═══ SOURCE MATERIAL ═══
import Summits.RiemannHypothesis.RiemannHypothesis.Theorems.WeilTwoPrimeDeflE25EBase
import Summits.RiemannHypothesis.RiemannHypothesis.Theorems.WeilTwoPrimeDeflE25EDataPE33
import Summits.RiemannHypothesis.RiemannHypothesis.Theorems.WeilTwoPrimeDeflE25EDataDnE18
import Literature.NumberTheory.LFunctions.WeilBlockRowsPZ
import Literature.NumberTheory.LFunctions.WeilBlockRowsFast
import HarnessLib

/-!
# Even-sector deflated two-prime certificate E25E: dominance of row 19 of `R = S''_even(κ') − UᵀU` (factored data)

`WeilCert.checkDomRowF` (linear-traversal form) with the materialized augmented block, the factored inverse `weilCertDeflE25EDnE/weilCertDeflE25ELsE` and the Bessel block, by `decide +kernel`, then `WeilCert.checkDomRowPZ_of_F`. Pure proof file.
-/

set_option linter.dupNamespace false

noncomputable section

namespace Summit.RiemannHypothesis.RiemannHypothesis.Theorems.EvenWinsBeyondArch

open Literature.NumberTheory.LFunctions

set_option maxHeartbeats 0 in
/-- Kernel check of the dominance of row 19 of `R` (even block, certificate E25E). [folklore] -/
theorem checkDomRowF0_19_weilCertDeflE25E :
    weilCertDeflE25EBase.checkDomRowF weilCertDeflE25EPmE weilCertDeflE25EDnE weilCertDeflE25ELsE weilCertDeflE25EHpE weilCertDeflE25EKappa' 0 19 = true := by
  decide +kernel

/-- Kernel check of the dominance of row 19 of `R` (factored data), from the fast row. [folklore] -/
theorem checkDomRowPZ0_19_weilCertDeflE25E :
    weilCertDeflE25EBase.checkDomRowPZ weilCertDeflE25EPmE weilCertDeflE25EDnE weilCertDeflE25ELsE weilCertDeflE25EHpE weilCertDeflE25EKappa' 0 19 = true :=
  WeilCert.checkDomRowPZ_of_F (by decide) checkDomRowF0_19_weilCertDeflE25E


end Summit.RiemannHypothesis.RiemannHypothesis.Theorems.EvenWinsBeyondArch
import Summits.QuantumFields.YangMills.Theorems.BalabanUVNodesN12Prop1OfGaugeLetterAndChartConstantsLoc
import Summits.QuantumFields.YangMills.Theorems.BalabanUVNodesN12GaugeLetterLocExplicitLocal

/-!
# BalabanUVNodes ∕ N12 — PROPOSITION 1 [IV] AT PRINT'S (1.74) OBJECT ON THE COERCIVE ROAD, CLASS ROAD («(viii)»): (iii) with the localised gauge letter (σ)_N DISCHARGED BY NAME from
# dag-n12-w3's explicit class-based producer IN ITS LOCAL EDITION `exists_gaugeLetterLoc_atRecord_explicit_local` (LOCATED-WJ repair: the member-shadow letter `hGmem` asked only
# within walk-distance `ℓ_k + m′·L^k` of `Ω₁(Z)`) — fixed (guard-independent) tolerances `T i`, pinned; the chart constants and the localised
# chart body stay binders so that the numerics `hsm` at `T i` can be stated

Cell `pub-ymgap` (HUMAN RULINGS D-0062 ∕ D-0149 ∕ D-0154), WIDTH SEAT `pub-ymgap-dag-n12-w5` g5 (node N12 = [B15]; key K1⁹ `stmt-QuantumFields-27364`, `--kind proof --supports …
--as helper`; count-neutral).  dag-n12-w3 g4's OFFER (pub-ymgap INBOX 2026-08-28T17:12:51Z) accepted (17:14:05Z): the CLASS-road producer keys on the FIXED-tolerance socket (iii)
(`…N12Prop1OfGaugeLetterAndChartConstantsLoc`, p637386), not on the ∀δ∃e road (iv)–(vii), because its tolerance does not shrink with the guard.  THEOREMS ONLY (0 `def`, 0 `instance`,
0 `sorry`); composition BY NAME of (iii) and `N12GaugeLetterLocExplicitLocal.exists_gaugeLetterLoc_atRecord_explicit_local` (p658487).  THIS FILE = dag-n12-w5 g5's (viii) p654901 (`…N12Prop1OfGaugeLetterExplicitLoc`) with ONE binder's premise weakened (`hGmem` local) and the producer call renamed — typed by dag-n12-d g19 on the lane owner's word «O1 GO» (dag-n12-w5 is ■; cell bus 2026-08-28T18:04Z), nothing else changed.

WHAT CHANGES vs (iii).  GONE: `{δc δin} hδc0 hδin0 hσN`.  PINNED: `δc i = δin i := T i := max (ρn i) (((2ℓ_{k_i}+1+m·L^{k_i})²∕4)·(εreg·η₀²) + m·(6κ·Σ_{l<k_i} L^l) + m·ρn i)`
(`κ = (((d+2)L)²∕4)·(2εregL²)`, `m = 3·d·((L−1)∕2)+5`) — so `hsmall` becomes `hsmallT : T i ≤ ρs i` and `hsm` becomes `hsmT` (the same text at `T i`): explicit CONDITIONS on
`εreg`, `ρn i` and the chart constants (the closers' numerics; `B15Prop1NumericsThresholds` §3 names the threshold).  NEW (σ-side, displayed): per instance a level guard `c i` with
`hkc hc`, the radius numerics `hMrad`, the geometry `hGN` (gN1, at the region box) `hN1` (gN2) `hGmem` (member shadows in the region box), and the uniform class numerics `hεpos hα3 hα2
haN hM₁`.  Everything else VERBATIM (iii) (incl. the chart constants + `hchartN` binders, `hγle`, bookkeeping, `h15T`).

HONEST FRAMING.  Composition by name + sign bookkeeping; nothing of Bałaban's is asserted; (J0′), the chart body, the [15] Theorem-1 letter, the numerics and the geometry stay
DISPLAYED; SCALING CAVEAT travels with the socket (dag-n12-c g20 ∕ dag-n12-w3 g4, INBOX 2026-08-28T15:50Z: the scale-0 class tolerance `∼ L^{2k}·εreg` is crude — `hsmT` is
satisfiable only for `εreg` far below the instance thresholds); bondwise road = simply-connected normalisable `Ω₁(Z_i)` (LOCATED-GEOM v3); count-neutral; N12 NOT discharged; K1⁹ NOT
closed; counts unmoved; one finite 𝕋⁴ programme at fixed `ε = L^{-K}` — R4 closes only the conditional rung `BalabanLadder.UV`; no summit statement is proved here and NOT the
Yang–Mills mass gap (Clay); nothing continuum ∕ ℝ⁴ ∕ OS.

References: [Balaban1989LargeFieldI] CMP 122 (1989) 175–202, (1.74) p.192, Prop. 1 (1.77)–(1.78) p.194; [Balaban1989LargeFieldII] CMP 122 (1989) 355–392, p.357, (1.7)–(1.9) p.358,
(1.12)–(1.13) p.359; [Balaban1985Variational] CMP 102 (1985) 277–309, (3)–(4) p.278, Thm 1 (8) p.279, (16)–(18) p.280, Prop. 9 (190) p.309; [Balaban1985Averaging] CMP 98 (1985) 17–51,
Prop. 2; [Balaban1988Convergent] CMP 119 (1988) 243–285, (2.2) p.255, (2.11)–(2.14) pp.256–257.
-/

noncomputable section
═══
All of the entries above should be written out again exactly.

import Summits.RiemannHypothesis.RiemannHypothesis.Theorems.WeilTwoPrimeDeflE25EBase
import Summits.RiemannHypothesis.RiemannHypothesis.Theorems.WeilTwoPrimeDeflE25EDataPE33
import Summits.RiemannHypothesis.RiemannHypothesis.Theorems.WeilTwoPrimeDeflE25EDataDnE18
import Literature.NumberTheory.LFunctions.WeilBlockRowsPZ
import Literature.NumberTheory.LFunctions.WeilBlockRowsFast
import HarnessLib

/-!
# Even-sector deflated two-prime certificate E25E: dominance of row 19 of `R = S''_even(κ') − UᵀU` (factored data)

`WeilCert.checkDomRowF` (linear-traversal form) with the materialized augmented block, the factored inverse `weilCertDeflE25EDnE/weilCertDeflE25ELsE` and the Bessel block, by `decide +kernel`, then `WeilCert.checkDomRowPZ_of_F`. Pure proof file.
-/

set_option linter.dupNamespace false

noncomputable section

namespace Summit.RiemannHypothesis.RiemannHypothesis.Theorems.EvenWinsBeyondArch

open Literature.NumberTheory.LFunctions

set_option maxHeartbeats 0 in
/-- Kernel check of the dominance of row 19 of `R` (even block, certificate E25E). [folklore] -/
theorem checkDomRowF0_19_weilCertDeflE25E :
    weilCertDeflE25EBase.checkDomRowF weilCertDeflE25EPmE weilCertDeflE25EDnE weilCertDeflE25ELsE weilCertDeflE25EHpE weilCertDeflE25EKappa' 0 19 = true := by
  decide +kernel

/-- Kernel check of the dominance of row 19 of `R` (factored data), from the fast row. [folklore] -/
theorem checkDomRowPZ0_19_weilCertDeflE25E :
    weilCertDeflE25EBase.checkDomRowPZ weilCertDeflE25EPmE weilCertDeflE25EDnE weilCertDeflE25ELsE weilCertDeflE25EHpE weilCertDeflE25EKappa' 0 19 = true :=
  WeilCert.checkDomRowPZ_of_F (by decide) checkDomRowF0_19_weilCertDeflE25E


end Summit.RiemannHypothesis.RiemannHypothesis.Theorems.EvenWinsBeyondArch
import Summits.QuantumFields.YangMills.Theorems.BalabanUVNodesN12Prop1OfGaugeLetterAndChartConstantsLoc
import Summits.QuantumFields.YangMills.Theorems.BalabanUVNodesN12GaugeLetterLocExplicitLocal

/-!
# BalabanUVNodes ∕ N12 — PROPOSITION 1 [IV] AT PRINT'S (1.74) OBJECT ON THE COERCIVE ROAD, CLASS ROAD («(viii)»): (iii) with the localised gauge letter (σ)_N DISCHARGED BY NAME from
# dag-n12-w3's explicit class-based producer IN ITS LOCAL EDITION `exists_gaugeLetterLoc_atRecord_explicit_local` (LOCATED-WJ repair: the member-shadow letter `hGmem` asked only
# within walk-distance `ℓ_k + m′·L^k` of `Ω₁(Z)`) — fixed (guard-independent) tolerances `T i`, pinned; the chart constants and the localised
# chart body stay binders so that the numerics `hsm` at `T i` can be stated

Cell `pub-ymgap` (HUMAN RULINGS D-0062 ∕ D-0149 ∕ D-0154), WIDTH SEAT `pub-ymgap-dag-n12-w5` g5 (node N12 = [B15]; key K1⁹ `stmt-QuantumFields-27364`, `--kind proof --supports …
--as helper`; count-neutral).  dag-n12-w3 g4's OFFER (pub-ymgap INBOX 2026-08-28T17:12:51Z) accepted (17:14:05Z): the CLASS-road producer keys on the FIXED-tolerance socket (iii)
(`…N12Prop1OfGaugeLetterAndChartConstantsLoc`, p637386), not on the ∀δ∃e road (iv)–(vii), because its tolerance does not shrink with the guard.  THEOREMS ONLY (0 `def`, 0 `instance`,
0 `sorry`); composition BY NAME of (iii) and `N12GaugeLetterLocExplicitLocal.exists_gaugeLetterLoc_atRecord_explicit_local` (p658487).  THIS FILE = dag-n12-w5 g5's (viii) p654901 (`…N12Prop1OfGaugeLetterExplicitLoc`) with ONE binder's premise weakened (`hGmem` local) and the producer call renamed — typed by dag-n12-d g19 on the lane owner's word «O1 GO» (dag-n12-w5 is ■; cell bus 2026-08-28T18:04Z), nothing else changed.

WHAT CHANGES vs (iii).  GONE: `{δc δin} hδc0 hδin0 hσN`.  PINNED: `δc i = δin i := T i := max (ρn i) (((2ℓ_{k_i}+1+m·L^{k_i})²∕4)·(εreg·η₀²) + m·(6κ·Σ_{l<k_i} L^l) + m·ρn i)`
(`κ = (((d+2)L)²∕4)·(2εregL²)`, `m = 3·d·((L−1)∕2)+5`) — so `hsmall` becomes `hsmallT : T i ≤ ρs i` and `hsm` becomes `hsmT` (the same text at `T i`): explicit CONDITIONS on
`εreg`, `ρn i` and the chart constants (the closers' numerics; `B15Prop1NumericsThresholds` §3 names the threshold).  NEW (σ-side, displayed): per instance a level guard `c i` with
`hkc hc`, the radius numerics `hMrad`, the geometry `hGN` (gN1, at the region box) `hN1` (gN2) `hGmem` (member shadows in the region box), and the uniform class numerics `hεpos hα3 hα2
haN hM₁`.  Everything else VERBATIM (iii) (incl. the chart constants + `hchartN` binders, `hγle`, bookkeeping, `h15T`).

HONEST FRAMING.  Composition by name + sign bookkeeping; nothing of Bałaban's is asserted; (J0′), the chart body, the [15] Theorem-1 letter, the numerics and the geometry stay
DISPLAYED; SCALING CAVEAT travels with the socket (dag-n12-c g20 ∕ dag-n12-w3 g4, INBOX 2026-08-28T15:50Z: the scale-0 class tolerance `∼ L^{2k}·εreg` is crude — `hsmT` is
satisfiable only for `εreg` far below the instance thresholds); bondwise road = simply-connected normalisable `Ω₁(Z_i)` (LOCATED-GEOM v3); count-neutral; N12 NOT discharged; K1⁹ NOT
closed; counts unmoved; one finite 𝕋⁴ programme at fixed `ε = L^{-K}` — R4 closes only the conditional rung `BalabanLadder.UV`; no summit statement is proved here and NOT the
Yang–Mills mass gap (Clay); nothing continuum ∕ ℝ⁴ ∕ OS.

References: [Balaban1989LargeFieldI] CMP 122 (1989) 175–202, (1.74) p.192, Prop. 1 (1.77)–(1.78) p.194; [Balaban1989LargeFieldII] CMP 122 (1989) 355–392, p.357, (1.7)–(1.9) p.358,
(1.12)–(1.13) p.359; [Balaban1985Variational] CMP 102 (1985) 277–309, (3)–(4) p.278, Thm 1 (8) p.279, (16)–(18) p.280, Prop. 9 (190) p.309; [Balaban1985Averaging] CMP 98 (1985) 17–51,
Prop. 2; [Balaban1988Convergent] CMP 119 (1988) 243–285, (2.2) p.255, (2.11)–(2.14) pp.256–257.
-/

noncomputable section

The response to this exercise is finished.